### What you should do
Once the line containing "rw [isPotMult_baseChange_iff, hbelow]" is found in the entries below, restate it and each following line word for word, stopping after the line containing "nor the ramification".

Collected data:

_ _ _ _ _ _ _

import Literature.NumberTheory.DiophantineGeometry.GenEllFullGalois
import Literature.NumberTheory.DiophantineGeometry.StableFaltingsHeightMapProofs
import Literature.IUT.LogVolume.PrincipalArithmeticDivisors
import HarnessLib

/-!
# [GenEll] Thm. 3.8, proof, step 1: invariants of `E_L` under base change `E_{L′} = E_L ×_L L′`

S. Mochizuki, *Arithmetic elliptic curves in general position*, Math. J. Okayama Univ. 52 (2010)
[cite: MochizukiGenEll2010], proof of Theorem 3.8, p. 20: "there exists a Galois extension `L′` of
`L` of degree that divides `d₀ = 23040` […] we may assume that `E_{L′} = E_L ×_L L′` has semi-stable
reduction at all of the finite primes of `L`.  [Here, we note that passing to such a Galois extension
of `L` only affects the prime decomposition of the local heights via the primes that divide `d₀`,
of which there are only finitely many, namely, `2`, `3`, and `5`.]"

Topic `NumberTheory/DiophantineGeometry`.  Theorem-only file (no definition, no named fact): the
bookkeeping behind "we may assume", i.e. how the data of the presented point `P = (E/L)`
(`GenEll.EllPoint`) compare with those of `P′ = ⟨L′, E ×_L L′⟩` (`P′.W = P.W.map (algebraMap L L′)`,
Mathlib's `W.baseChange L′` by `rfl`) for a finite extension `L′/L` of number fields:

* `degree_baseChange` — `[L′:ℚ] = [L′:L]·[L:ℚ]`;
* `j_baseChange`, `mellExcMem_baseChange_iff` — same `j`, same minimal polynomial, so the same
  membership in any exceptional set `Exc`; `mem_baseChange` — `[E] ∈ K_V ⟹ [E_{L′}] ∈ K_V`;
* `htFalt_baseChange` — `ht^Falt` is unchanged (tree theorem `stableFaltingsHeight_map_holds`);
* `degInf_baseChange` — `deg_∞` is unchanged (`N(𝔇 𝓞_{L′}) = N(𝔇)^{[L′:L]}`);
* `localHeight_baseChange` — `h_w(E_{L′}) = e(w|v) · h_v(E)` (L6-t16's `ord_algebraMap`), hence
  `isPotMult_baseChange_iff`, `hasPotMultPlace_baseChange`, and
  `not_dvd_localHeight_baseChange` — a prime `l ∤ h_v` with `l ∤ e(w|v)` does not divide `h_w`.

The Galois-image comparison is `GenEllBaseChangeGalois.lean`.

## References

* S. Mochizuki, op. cit., proof of Thm. 3.8, p. 20. [MochizukiGenEll2010]
-/

noncomputable section

open NumberField IsDedekindDomain

namespace Literature.NumberTheory.DiophantineGeometry.GenEll

namespace EllPoint

open Literature.IUT.LogVolume

variable (P : EllPoint) (L' : Type) [Field L'] [NumberField L'] [Algebra P.F L']

/-- `[L′:ℚ] = [L′:L]·[L:ℚ]`. [cite: MochizukiGenEll2010, Thm 3.8 proof p.20] -/
theorem degree_baseChange :
    ({ F := L', W := P.W.map (algebraMap P.F L') } : EllPoint).degree =
      Module.finrank P.F L' * P.degree := by
  unfold EllPoint.degree
  change Module.finrank ℚ L' = Module.finrank P.F L' * Module.finrank ℚ P.F
  rw [mul_comm, Module.finrank_mul_finrank]

/-- `j(E_{L′}) = j(E)`. [cite: MochizukiGenEll2010, Thm 3.8 proof p.20] -/
theorem j_baseChange :
    ({ F := L', W := P.W.map (algebraMap P.F L') } : EllPoint).W.j = algebraMap P.F L' P.W.j :=
  P.W.map_j _

/-- `[E_{L′}] ∈ Exc ⟺ [E] ∈ Exc` for an exceptional set `Exc` of minimal polynomials of `j`.
[cite: MochizukiGenEll2010, Thm 3.8 proof p.20] -/
theorem mellExcMem_baseChange_iff (Exc : Set (Polynomial ℚ)) :
    MellExcMem Exc ({ F := L', W := P.W.map (algebraMap P.F L') } : EllPoint) ↔ MellExcMem Exc P := by
  unfold MellExcMem
  change minpoly ℚ (P.W.map (algebraMap P.F L')).j ∈ Exc ↔ minpoly ℚ P.W.j ∈ Exc
  rw [P.W.map_j, minpoly.algebraMap_eq (algebraMap P.F L').injective]

/-- `[E] ∈ K_V ⟹ [E_{L′}] ∈ K_V` (every embedding of `L′` restricts to one of `L`).
[cite: MochizukiGenEll2010, Thm 3.8 proof p.20] -/
theorem mem_baseChange (D : MellCBData) (h : D.Mem P) :
    D.Mem ({ F := L', W := P.W.map (algebraMap P.F L') } : EllPoint) := by
  obtain ⟨harc, hnon⟩ := h
  constructor
  · intro σ
    change σ (P.W.map (algebraMap P.F L')).j ∈ D.Karc
    rw [P.W.map_j]
    exact harc (σ.comp (algebraMap P.F L'))
  · intro p hp _ σ
    change σ (P.W.map (algebraMap P.F L')).j ∈ D.Knon p
    rw [P.W.map_j]
    exact hnon p hp (σ.comp (algebraMap P.F L'))

/-- `ht^Falt([E_{L′}]) = ht^Falt([E])` (the stable Faltings height is invariant under base change,
tree theorem `stableFaltingsHeight_map_holds`). [cite: MochizukiGenEll2010, Thm 3.8 proof p.20] -/
theorem htFalt_baseChange :
    ({ F := L', W := P.W.map (algebraMap P.F L') } : EllPoint).htFalt = P.htFalt :=
  WeierstrassCurve.stableFaltingsHeight_map_holds P.W

/-- `deg_∞([E_{L′}]) = deg_∞([E])` (`N(𝔇 𝓞_{L′}) = N(𝔇)^{[L′:L]}`, `[L′:ℚ] = [L′:L]·[L:ℚ]`).
[cite: MochizukiGenEll2010, Thm 3.8 proof p.20] -/
theorem degInf_baseChange :
    ({ F := L', W := P.W.map (algebraMap P.F L') } : EllPoint).degInf = P.degInf := by
  unfold EllPoint.degInf
  rw [degree_baseChange]
  change ((Module.finrank P.F L' * P.degree : ℕ) : ℝ)⁻¹ *
      Real.log (Ideal.absNorm (P.W.map (algebraMap P.F L')).jDenominatorIdeal) = _
  rw [WeierstrassCurve.absNorm_jDenominatorIdeal_map, Nat.cast_pow, Real.log_pow, Nat.cast_mul]
  have hk : (Module.finrank P.F L' : ℝ) ≠ 0 := by
    haveI : Module.Finite P.F L' := Module.Finite.of_restrictScalars_finite ℚ P.F L'
    exact_mod_cast Module.finrank_pos.ne'
  have hd : (P.degree : ℝ) ≠ 0 := by exact_mod_cast P.degree_pos.ne'
  field_simp

/-- **`h_w(E_{L′}) = e(w|v) · h_v(E)`** for a finite prime `w` of `L′` over `v` of `L`
(`ord_w(j) = e(w|v)·ord_v(j)`). [cite: MochizukiGenEll2010, Thm 3.8 proof p.20] -/
theorem localHeight_baseChange (w : HeightOneSpectrum (𝓞 L')) :
    ({ F := L', W := P.W.map (algebraMap P.F L') } : EllPoint).localHeight w =
      (Ideal.ramificationIdx' (finBelow P.F L' w).asIdeal w.asIdeal : ℤ) *
        P.localHeight (finBelow P.F L' w) := by
  unfold EllPoint.localHeight
  change -ord L' w (P.W.map (algebraMap P.F L')).j = _
  rw [P.W.map_j, ord_algebraMap]
  ring

/-- The ramification index `e(w|v)` is positive. [folklore] -/
private theorem ramificationIdx'_finBelow_pos (w : HeightOneSpectrum (𝓞 L')) :
    0 < Ideal.ramificationIdx' (finBelow P.F L' w).asIdeal w.asIdeal := by
  haveI : w.asIdeal.IsPrime := w.isPrime
  exact Nat.pos_of_ne_zero
    (Ideal.IsDedekindDomain.ramificationIdx'_ne_zero_of_liesOver w.asIdeal (finBelow P.F L' w).ne_bot)

/-- **`w` is a prime of potentially multiplicative reduction of `E_{L′}` iff `v = w ∩ L` is one of
`E`**. [cite: MochizukiGenEll2010, Thm 3.8 proof p.20] -/
theorem isPotMult_baseChange_iff (w : HeightOneSpectrum (𝓞 L')) :
    ({ F := L', W := P.W.map (algebraMap P.F L') } : EllPoint).IsPotMult w ↔
      P.IsPotMult (finBelow P.F L' w) := by
  unfold EllPoint.IsPotMult
  rw [localHeight_baseChange]
  have he := P.ramificationIdx'_finBelow_pos L' w
  constructor
  · intro h
    by_contra hle
    rw [not_lt] at hle
    have : (Ideal.ramificationIdx' (finBelow P.F L' w).asIdeal w.asIdeal : ℤ) *
        P.localHeight (finBelow P.F L' w) ≤ 0 :=
      mul_nonpos_of_nonneg_of_nonpos (by exact_mod_cast he.le) hle
    linarith
  · intro h
    exact mul_pos (by exact_mod_cast he) h

/-- **`E` has a prime of potentially multiplicative reduction ⟹ so does `E_{L′}`** (take any
prime of `L′` over it). [cite: MochizukiGenEll2010, Thm 3.8 proof p.20] -/
theorem hasPotMultPlace_baseChange (h : P.HasPotMultPlace) :
    ({ F := L', W := P.W.map (algebraMap P.F L') } : EllPoint).HasPotMultPlace := by
  obtain ⟨v, hv⟩ := h
  haveI := v.isMaximal
  obtain ⟨Q, hQmax, hQover⟩ :=
    Ideal.exists_maximal_ideal_liesOver_of_isIntegral (S := 𝓞 L') v.asIdeal
  have hQne : Q ≠ ⊥ := by
    intro hQ
    apply v.ne_bot
    have := hQover.over
    rw [hQ, Ideal.under_bot] at this
    exact this
  set w : HeightOneSpectrum (𝓞 L') := ⟨Q, hQmax.isPrime, hQne⟩ with hw
  have hbelow : finBelow P.F L' w = v := by
    apply HeightOneSpectrum.ext
    change w.asIdeal.under (𝓞 P.F) = v.asIdeal
    exact hQover.over.symm
  refine ⟨w, ?_⟩
  rw [isPotMult_baseChange_iff, hbelow]
  exact hv

/-- **"passing to `L′` only affects the prime decomposition of the local heights via the primes
dividing `[L′:L]`"**: if a prime `l` divides neither `h_v(E)` nor the ramification index `e(w|v)`,
it does not divide `h_w(E_{L′})`. [cite: MochizukiGenEll2010, Thm 3.8 proof p.20] -/
theorem not_dvd_localHeight_baseChange {l : ℕ} (hl : l.Prime) (w : HeightOneSpectrum (𝓞 L'))
    (hv : ¬ ((l : ℤ) ∣ P.localHeight (finBelow P.F L' w)))
    (he : ¬ (l ∣ Ideal.ramificationIdx' (finBelow P.F L' w).asIdeal w.asIdeal)) :
    ¬ ((l : ℤ) ∣ ({ F := L', W := P.W.map (algebraMap P.F L') } : EllPoint).localHeight w) := by
  rw [localHeight_baseChange]
  intro hdvd
  rcases (Nat.prime_iff_prime_int.mp hl).dvd_or_dvd hdvd with h | h
  · exact he (Int.natCast_dvd_natCast.mp h)
  · exact hv h

end EllPoint

end Literature.NumberTheory.DiophantineGeometry.GenEll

_ _ _ _ _ _ _

### Result below
  rw [isPotMult_baseChange_iff, hbelow]
  exact hv

/-- **"passing to `L′` only affects the prime decomposition of the local heights via the primes
dividing `[L′:L]`"**: if a prime `l` divides neither `h_v(E)` nor the ramification index `e(w|v)`,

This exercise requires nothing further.